D'autant que Philippe Jordan, qui s'attache à montrer (et il a bien raison) que l'orchestre de l'Opéra, avant d'être un orchestre d'opéra, est un orchestre à part entière, s'attaquera en concert à des monuments germaniques, Bruckner (la "8e symphonie") et Mahler, ("3e symphonie", la plus longue...).
D'autres manifestations, des partenariats
Mais revenons aux manifestations annexes de cet anniversaire, qui sont parfois intrigantes parfois innovantes :
- des expositions d'abord, qui seront plutôt sur la saison 19-20. Commencera cependant le 22 juin 2019: "Opéra Monde, opéra et arts visuels aux XXe et XXIe siècles" au Centre Pompidou de Metz (jusqu'au 6 janvier 2020)
- des cycles de rencontre, master classes ou performances en partenariat avec le Centre Pompidou. Et des conférences données au Collège de France par cinq acteurs ou invités de la maison Opéra: Philippe Jordan, Stéphane Lissner, Anne Teresa de Keersmaeker, Hiroshi Sugimoto ou Dimitri Tcherniakov
- Philippe Jordan sera au Collège de France avec les artistes de l'Académie de l'Opéra. Ceux-ci seront "délocalisés" à la MC 93 de Bobigny pour une "Chauve-Souris" de Johann Strauss (mars 2019) qui partira ensuite en tournée dans d'autres villes de France.

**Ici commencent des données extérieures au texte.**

import Mathlib.Analysis.SpecialFunctions.NonIntegrable
import Mathlib.Analysis.SpecialFunctions.SmoothTransition
import Mathlib.MeasureTheory.Integral.IntegralEqImproper
import Mathlib.MeasureTheory.Integral.IntervalIntegral.Basic
import Literature.Geometry.Lorentzian.EnergyCurrents
import Literature.Geometry.Lorentzian.KerrWaveDecay
import HarnessLib

/-!
# Energy fluxes of waves on Kerr through hyperboloidal leaves; DRSR Corollary 3.1 in flux form
(trunk G08 = T-LORENTZ; statement **gr.S24**; namespace `Literature.Lorentz.Kerr`)

This file belongs to the decomposition of the named fact `Literature.Geometry.Lorentzian.drsr_wave_polynomial_decay_kerr`
(`BlackHoles.lean`; Dafermos–Rodnianski–Shlapentokh-Rothman, arXiv:1402.7034 = Ann. of Math. 183
(2016), Cor. 3.1). The companion files `KerrWaveEnergy.lean` (boundedness (23) for admissible
graph hypersurfaces, finite speed of propagation) and `KerrWaveDecay.lean` (Thm. 3.2 (25),
Cor. 3.1 (30)–(31) in local coordinate form, and `drsr_wave_polynomial_decay_kerr_of_derivative_decay`)
work with *coordinate* energies through asymptotically flat leaves and record that the remaining
arrow of the printed chain — the energy-flux estimate of Cor. 3.1 through a **hyperboloidal**
foliation — "is not expressible with the present prelude (no hyperboloidal leaves, `J^N`-fluxes
…)". This file supplies that vocabulary on the ingoing Kerr–Schild exterior chart
`Kerr.exterior M a = {r > r₊} ⊆ E4`: the energy flux `∫_{Σ̃_τ} J^N_μ[ψ] n^μ_{Σ̃_τ}` of a wave `ψ`
through the leaves `Σ̃_τ = φ_τ(Σ̃₀)` of a stationary hyperboloidal foliation (on such leaves the
flux density degenerates towards null infinity and is *not* comparable to the coordinate energy,
so the graph energies of `KerrWaveEnergy.lean` cannot be used). It then vendors the first
estimate of Cor. 3.1, for one concrete hyperboloidal foliation terminating at future null
infinity `𝓘⁺`, as the named fact `Kerr.drsr_corollary_3_1_scri_flux_decay`, and **proves** that
`Literature.Geometry.Lorentzian.drsr_wave_polynomial_decay_kerr` follows from it
(`Literature.Geometry.Lorentzian.drsr_wave_polynomial_decay_kerr_of_corollary_3_1_scri`, through the generic
`Literature.Geometry.Lorentzian.drsr_wave_polynomial_decay_kerr_of_leafFlux_decay`) — a second, independent reduction of
that fact, complementary to the one from the pointwise estimate (31) in `KerrWaveDecay.lean`.
**Erratum (2026-08-14).** The first version of this file stated the estimate for the foliation
`Σ̃_τ(h_{R₁})` built on the prototype `Σ₂ = {t* = r + M log r}` exactly as printed in
arXiv:1010.5132, §4.4; those leaves reach spacelike infinity `i⁰` rather than `𝓘⁺` and the energy
flux through them does **not** decay, so that named fact
(`Kerr.drsr_corollary_3_1_hyperboloidal_flux_decay`) is false as written. It is kept, flagged, for
the record (D-0014 house rule: never change a vendored statement in place); see *Erratum* below.

* Kerr–Schild bookkeeping (`Kerr.radius_ofTimeSpace`, `Kerr.radius_le_spatialNorm : r ≤ ‖x⃗‖`,
  `Kerr.radius_ofTimeSpace_le_norm`, finite speed of propagation, …) is imported from
  `KerrWaveEnergy.lean` / `KerrWaveDecay.lean`.
* `Kerr.cutoffProfile σ R₁ r = ∫_{R₁}^r χ((s − R₁)/R₁) σ(s) ds` and
  `Kerr.cutoffHeight σ a R₁ y = cutoffProfile σ R₁ (r(0, y))` (`χ = Real.smoothTransition`): height
  functions of graph foliations `{t*_KS = τ + h(y)}` which are the Kerr–Schild slice on `{r ≤ R₁}`
  (`cutoffHeight_eq_zero_of_radius_le`, `fderiv_cutoffHeight_eq_zero`) and have `t*_KS`-slope
  `σ(r)` for `r ≥ 2R₁`.
* `Kerr.scriSlope M a s = r*'(s) + 2M/s` (`r*' = (s² + a²)/Δ`, `Δ = (s − r₊)(s − r₋)`),
  `Kerr.scriProfile`, `Kerr.scriHeight M a R₁ : E3 → ℝ`: the foliation `Σ̃_τ(h♯_{R₁})` whose leaves
  are `{t = r + 2M log r + c}` far out in Boyer–Lindquist time and **terminate at `𝓘⁺`**
  (see *The corrected foliation* below); `Kerr.sub_rPlus_mul_sub_rMinus` (`Δ = s² − 2Ms + a²`)
  and `Kerr.outgoingNullSlope_sub_scriSlope` (proved: the leaves lag behind the outgoing null
  cones at the rate `2M(2Ms − a²)/(sΔ)`), `Kerr.hypSlope_eq_scriSlope_sub`;
  **the dichotomy behind the erratum, proved**: `Kerr.integrableOn_outgoingNullSlope_sub_scriSlope`
  (that lag is integrable on `[R, ∞)`, `R > r₊`: `u` converges along the corrected leaves, which
  terminate at `𝓘⁺` in the sense of Moschidis, arXiv:1509.08489, Def. 3.2) and
  `Kerr.not_integrableOn_outgoingNullSlope_sub_hypSlope` (the first version's lag `… + M/s` is
  not: `u → −∞`, those leaves reach `i⁰`); auxiliary `IsSubextremal.sq_lt_sq`, `.M_lt_rPlus`,
  `.rPlus_pos`, `.rPlus_sq` (`r₊² = 2Mr₊ − a²`), `sub_rPlus_mul_sub_rMinus_pos`.
* `Kerr.hypSlope M a s = r*'(s) + M/s`, `Kerr.hypProfile`, `Kerr.hypHeight` (first version, kept):
  the leaves `{t = r + M log r + c}` of the prototype `Σ₂` as printed in arXiv:1010.5132, §4.4,
  which reach `i⁰` (see *Erratum*).
* `Kerr.leafPoint h τ y = (τ + h y, y)`: the leaf `Σ̃_τ(h) = {t* = τ + h(y)} ∩ {r > r₊}` of the
  graph foliation with height `h` (stationary: `Σ̃_τ = φ_τ Σ̃₀`, `φ_τ` the `t*`-translation);
  `Kerr.leafConormal h x = d(t* − h∘spatial)_x`; `Kerr.leafNormal M a h x = −g♯ d(t* − h)`, the
  (un-normalised) future normal; for `dh = 0` it is `V = −g♯dt* = Kerr.timeVector`
  (`leafNormal_eq_timeVector`, from `sharp_dx_zero : g♯(dt*) = −V`).
* `Kerr.leafFluxDensity`, `Kerr.leafFlux M a h ψ τ = ∫ T[ψ](V, −g♯d(t* − h)) (τ + h y, y) dy`
  (`ℝ≥0∞`-valued Lebesgue integral over `y ∈ E3`, density cut off to the exterior): the flux
  `∫_{Σ̃_τ} J^V_μ[ψ] n^μ dσ` of the current of the multiplier `V` through the leaf. Indeed in
  Kerr–Schild Cartesian coordinates `det g = det η = −1` (`g = A^*η`, `det A = 1 + H ℓ(ℓ♯) = 1`),
  so `dVol_g = dt* dy = dt̃ dy` for `t̃ = t* − h(y)`, while `dVol_g = |∇t̃|⁻¹ dt̃ dσ` and
  `n = −g♯dt̃/|∇t̃|`; hence `J^V_μ n^μ dσ = T[ψ](V, −g♯dt̃) dy` exactly.
* `Kerr.etaSharp`, `Kerr.coSharp` and `Kerr.sharp_smoothMetric`: the explicit inverse metric
  `g♯p = η♯p − 2H p(ℓ♯) ℓ♯` (proved to be the prelude's `♯`); `Kerr.sum_sq_nullCovectorFun`
  (`|ℓ⃗| = 1`).
* `Kerr.sum_sq_mvfderiv_le_four_mul_stressEnergy`, `Kerr.coordEnergyDensity_le_four_mul_stressEnergy`
  (**proved coercivity**): `∑_μ (∂_μψ)² ≤ 4 T[ψ](V, V)` pointwise, for `M ≥ 0`, with the
  universal constant `4`; `Literature.Geometry.Lorentzian.mvfderiv_eq_fderiv_extend` identifies the manifold
  differential on an open `U ⊆ E4` with the derivative of the zero extension used by
  `coordEnergyDensity`.
* `Kerr.drsr_corollary_3_1_scri_flux_decay` (**named fact**, D-0014): DRSR Cor. 3.1, first
  estimate, for the foliation `Σ̃_τ(h♯_{R₁})` terminating at `𝓘⁺`.
* `Kerr.drsr_corollary_3_1_hyperboloidal_flux_decay` (**mis-stated named fact, false as written,
  kept flagged**): the same estimate for the `i⁰`-reaching foliation `Σ̃_τ(h_{R₁})` (see *Erratum*).
* `Literature.Geometry.Lorentzian.drsr_wave_polynomial_decay_kerr_of_leafFlux_decay` (**proved**): the named fact of
  `BlackHoles.lean` follows from `τ⁻²` decay of the `V`-flux through the leaves of *any* graph
  foliation whose height functions vanish on `{r ≤ R₁}` (there the leaf is the Kerr–Schild slice
  with normal `V`, and `E_loc ≤ 4 · flux`); `…_of_corollary_3_1_scri` is the instance for
  `h♯_{R₁}` (the live reduction) and `…_of_corollary_3_1` the instance for `h_{R₁}` (vacuous, kept).

## Implementation note

In binders we write the exterior chart as `Kerr.region a (Kerr.rPlus M a)`, to which
`Kerr.exterior M a` is *definitionally* equal (`KerrSchild.lean`), so that subtype terms stay
type-correct at reducible transparency when combined with `Kerr.smoothMetric M a r₊`, whose base
is `Kerr.region a r₊`; statements about `ψ : Kerr.exterior M a → ℝ` apply verbatim.

## The multiplier `V` versus DRSR's `N`

DRSR state Thm. 3.1/Cor. 3.1 with the red-shift vector field `N` of their Prop. 4.5.1 but note
(arXiv:1402.7034, footnote to §3.1, p. 13 of the held text): "for the statement of Theorem 3.1,
the only important feature of `N` is that it is `φ_τ`-invariant, strictly timelike and asymptotic
to `T` for large `r`". The Kerr–Schild field `V = −g♯dt* = ∂_{t*} − 2Hℓ♯` (`Kerr.timeVector`) has
exactly these features (`g(V,V) = −1 − 2H < 0` up to and on `𝓗⁺`, `H → 0`), and for two such
fields the flux densities `T[ψ](N, n)`, `T[ψ](V, n)` through any future causal `n` are comparable
with constants `C(M, a)` (dominant energy condition, `EnergyCurrents.lean`, applied to
`C N − V` and `C V − N`, which are future timelike for `C = C(M, a)`). Since the vendored estimate
has an unspecified finite constant, stating it with `V` is faithful.

## Erratum (2026-08-14): the leaves `Σ̃_τ(h_{R₁})` of the first version reach `i⁰`, not `𝓘⁺`

DRSR's Kerr-star time `t*_DRSR` equals Boyer–Lindquist `t` for `r ≥ 9M/4` (arXiv:1402.7034,
§2.1.3; arXiv:1010.5132, §2.4), whereas the chart time here is the ingoing Kerr–Schild time
`t*_KS = t + r*(r) − r` (up to a constant; `dr*/dr = (r² + a²)/Δ = 1 + 2M/r + 4M²/r² + O(r⁻³)`, so
`r* = r + 2M log r + O(1)`). The first version of this file used the height `h_{R₁}`
(`Kerr.hypHeight`, `t*_KS`-slope `r*' + M/r`), whose leaves are, for `r ≥ 2R₁`, exact translates
of the prototype "`Σ₂ = {t* = χ(α(y* − R))·(r + M log r)}`" **as printed** in arXiv:1010.5132,
§4.4, i.e. `{t = r + M log r + c}` far out. Along such a leaf the retarded time
`u = t − r* = −M log r + O(1)` tends to `−∞`: for every fixed `u₀` the outgoing null ray
`{t = u₀ + r*}` lies *above* the leaf for large `r` (`t_ray − t_leaf = u₀ + M log r + O(1)`), so the
leaf passes below every point of `𝓘⁺` and ends at spacelike infinity `i⁰` (it is spacelike and
asymptotically null, but does not terminate at null infinity: `u` is unbounded on it, whereas
"terminating at `𝓘⁺`" means precisely that `u` stays bounded, Moschidis, arXiv:1509.08489,
Def. 3.2), and the slab between two leaves has no boundary portion on `𝓘⁺`. Consequently the
energy flux through `Σ̃_τ(h_{R₁})` does **not** decay: for `τ` large, the `J^T` energy identity
(`T` Killing, timelike for `r ≥ R_e`) on the region `{r ≥ R_e} ∩ J⁺(Σ̃_τ(h_{R₁})) ∩ {u ≤ u_b}`
(which does not meet `{r = R_e}` once `τ` is large),
whose remaining boundary consists of a portion of the outgoing cone `{u = u_b}` (non-negative
flux) and of `𝓘⁺ ∩ {u ≤ u_b}`, bounds the flux through
`Σ̃_τ(h_{R₁}) ∩ {r ≥ R_e}` from below by the energy radiated to `𝓘⁺` up to the retarded time `u_b`,
a positive constant independent of `τ` for every solution radiating to `𝓘⁺` (and
`J^V_μ n^μ ≥ c(M, a) J^T_μ n^μ` there). Hence the first version's named fact
`Kerr.drsr_corollary_3_1_hyperboloidal_flux_decay` is **false as written**; the hypothesis of
Cor. 3.1 ("an asymptotically hyperboloidal hypersurface terminating at null infinity") is not met
by `Σ̃₀(h_{R₁})`. The same argument shows that Thm. 1.4 of arXiv:1010.5132 cannot hold for the
literal `Σ₂`, whereas arXiv:1010.5132, p. 17 asserts that `Σ₂` "asymptotes to null infinity":
the printed `M log r` is evidently a slip for a profile terminating at `𝓘⁺` such as
`r + 2M log r` (the tortoise logarithm, cf. `t* = t + 2M log(r − 2M)` in arXiv:0811.0354, §2.2),
which is what `Kerr.scriSlope` implements. The target fact `Literature.Geometry.Lorentzian.drsr_wave_polynomial_decay_kerr`
(local energy on Kerr–Schild slices) is unaffected.

## The corrected foliation `Σ̃_τ(h♯_{R₁})` terminating at `𝓘⁺`

`h♯_{R₁} = Kerr.scriHeight M a R₁` has `t*_KS`-slope `χ · (r*' + 2M/r)`, i.e. the leaf
`Σ̃₀(h♯_{R₁})` is the Kerr–Schild slice `{t*_KS = 0}` on `{r ≤ R₁}` (spacelike through `𝓗⁺`,
`g⁻¹(dt*, dt*) = −1 − 2H < 0`, meeting `𝓗⁺` transversally in a sphere) and, in Boyer–Lindquist
time, the graph `t = G(r)` with `G' = χ (1 + 2M/r) + (1 − χ)(1 − r*')`. (i) *It terminates at
`𝓘⁺`*: for `r ≥ 2R₁`, `du/dr = G' − r*' = −(r*' − 1 − 2M/r) = −2M(2Mr − a²)/(rΔ) ∼ −4M²/r²` is
integrable, so `u` decreases to a finite limit `u_∞` along the leaf (bounded `u`: the leaf
terminates at `𝓘⁺` in the precise sense of Moschidis, arXiv:1509.08489, Def. 3.2), which
approaches the cone `{u = u_∞}` with time lag `4M²/r + O(r⁻²)`, like a hyperboloid. (ii) *It is
spacelike for `R₁ ≥ R₀(M, a)`*: a graph `t = G(r)` is spacelike iff
`|G'| < S := ((r² + a²)² − a²Δ sin²θ)^{1/2}/Δ`, and
`S ≥ ((r² + a²)² − a²Δ)^{1/2}/Δ = 1 + 2M/r + (4M² − a²/2)/r² + O(r⁻³)` exceeds `1 + 2M/r` for
`r ≥ R₀(M, a)` (`4M² − a²/2 > 0`), while the Kerr–Schild slope `1 − r*' = −2Mr/Δ` lies in `(−S, S)`
for all `r > r₊` (`(r² + a²)² − a²Δ − 4M²r² = r Δ (r + 2M) > 0`); the spacelike range being an
interval, every convex combination is spacelike. (iii) *Its part over `{r > R₁}` lies outside the
causal future of `{t*_KS = 0, r ≤ R₁}`* (for `R₁ ≥ R₀`): `t` is a time function on the exterior
and future causal curves obey `dt ≥ S |dr| ≥ S₀(r) |dr|`, `S₀ := ((r² + a²)² − a²Δ)^{1/2}/Δ`
(`Δ/S` is the maximal radial coordinate speed of null vectors), while the Kerr–Schild slice has
slope `−2Mr/Δ ∈ (−S₀, S₀)` and the leaf has slope `G' < S₀` on `[R₁, ∞)`; so a causal curve from
`{t*_KS = 0, r' ≤ R₁}` reaches radius `r > R₁` at a Boyer–Lindquist time
`≥ t_{S₀}(R₁) + ∫_{R₁}^r S₀ > t_{leaf}(r)`. Consequently a solution whose data are supported in
`{t*_KS = 0, r ≤ R₁}` induces on `Σ̃₀(h♯_{R₁})` the same, compactly supported, data. (iv) Hence
`Σ̃₀(h♯_{R₁})` is a smooth spacelike hypersurface of the Kerr exterior, transversal to `𝓗⁺` and
terminating at `𝓘⁺` — the hypothesis of Cor. 3.1 of arXiv:1402.7034 as restated in Moschidis,
arXiv:1509.08489, §1.3.3 (pp. 16–17 of the arXiv text: "`Σ̃₀` a smooth spacelike hypersurface …
intersecting transversally the future event horizon `𝓗⁺` and terminating at future null infinity
`𝓘⁺` … `N` a globally timelike, future directed and `T`-invariant vector field coinciding with `T`
in the region `{r ≫ 1}` … `∫_{Σ̃_τ} J^N_μ(φ) n^μ ≤ C · E τ⁻²`") — and
`Σ̃_τ(h♯_{R₁}) = φ_τ Σ̃₀(h♯_{R₁})` for the `t*`-translations `φ_τ` (`T = ∂_{t*_KS} = ∂_t`).

## References

* M. Dafermos, I. Rodnianski, Y. Shlapentokh-Rothman, *Decay for solutions of the wave equation
  on Kerr exterior spacetimes III: the full subextremal case |a| < M*, Ann. of Math. 183 (2016)
  787–913, arXiv:1402.7034: §2.1 (coordinates), §3.1 Thm. 3.1 and footnote on `N` (p. 13 of the
  held text), §3.3 Cor. 3.1 (p. 14), §4.1 (reduction to smooth compactly supported data), p. 51
  (hyperboloidal `Σ̃₀` agreeing with `Σ₀` on `{r ≤ R}`) (key
  `DafermosRodnianskiShlapentokhrothman2014`).
* M. Dafermos, I. Rodnianski, *Decay for solutions of the wave equation on Kerr exterior
  spacetimes I–II*, arXiv:1010.5132, §4.2 (currents), §4.4 Def. 4.1 (admissible hypersurfaces,
  prototype `Σ₂`), Prop. 4.5.1 (well-posedness and domain of dependence in `D⁺(Σ)`), Prop. 4.6.1
  (key `DafermosRodnianski2010KerrSmallA`).
* M. Dafermos, I. Rodnianski, *A new physical-space approach to decay for the wave equation with
  applications to black hole spacetimes*, arXiv:0910.4957 (the `r^p` "black box" behind Cor. 3.1;
  key `DafermosRodnianski2010ICMP`).
* M. Dafermos, I. Rodnianski, *Lectures on black holes and linear waves*, arXiv:0811.0354, §2.2
  (`t* = t + 2M log(r − 2M)`), §5.1 (Kerr–Schild/Kerr-star coordinates), §13 = App. D (currents)
  (key `DafermosRodnianski2008`).
* G. Moschidis, *The `r^p`-weighted energy method of Dafermos and Rodnianski in general
  asymptotically flat spacetimes and applications*, Ann. PDE 2 (2016), arXiv:1509.08489, §1.3.3
  (restatement of DRSR Cor. 3.1, pp. 16–17 of the arXiv text), Def. 3.2 (p. 26: a hypersurface
  terminates at `𝓘⁺` iff `u` is bounded on it) (key `Moschidis2016`).
-/

noncomputable section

- Enfin toute une battle de hip-hop dont la finale sera sur la scène de Garnier le 26 décembre 2019 mais dont les éliminatoires courront sur toute l'année. On en dira plus évidemment.
On allait oublier les deux grosses cerises-anniversaires sur le beau gâteau: un gala exceptionnel le 8 mai 2019 pour les 350 ans, à Garnier, autour d'Anna Netrebko et Yusif Eyvazov. Et deux belles soirées les 30 et 31 décembre mêlant, à Garnier toujours, ballets et chant, les chanteurs étant Sonya Yoncheva, Bryan Hymel et Ludovic Tézier.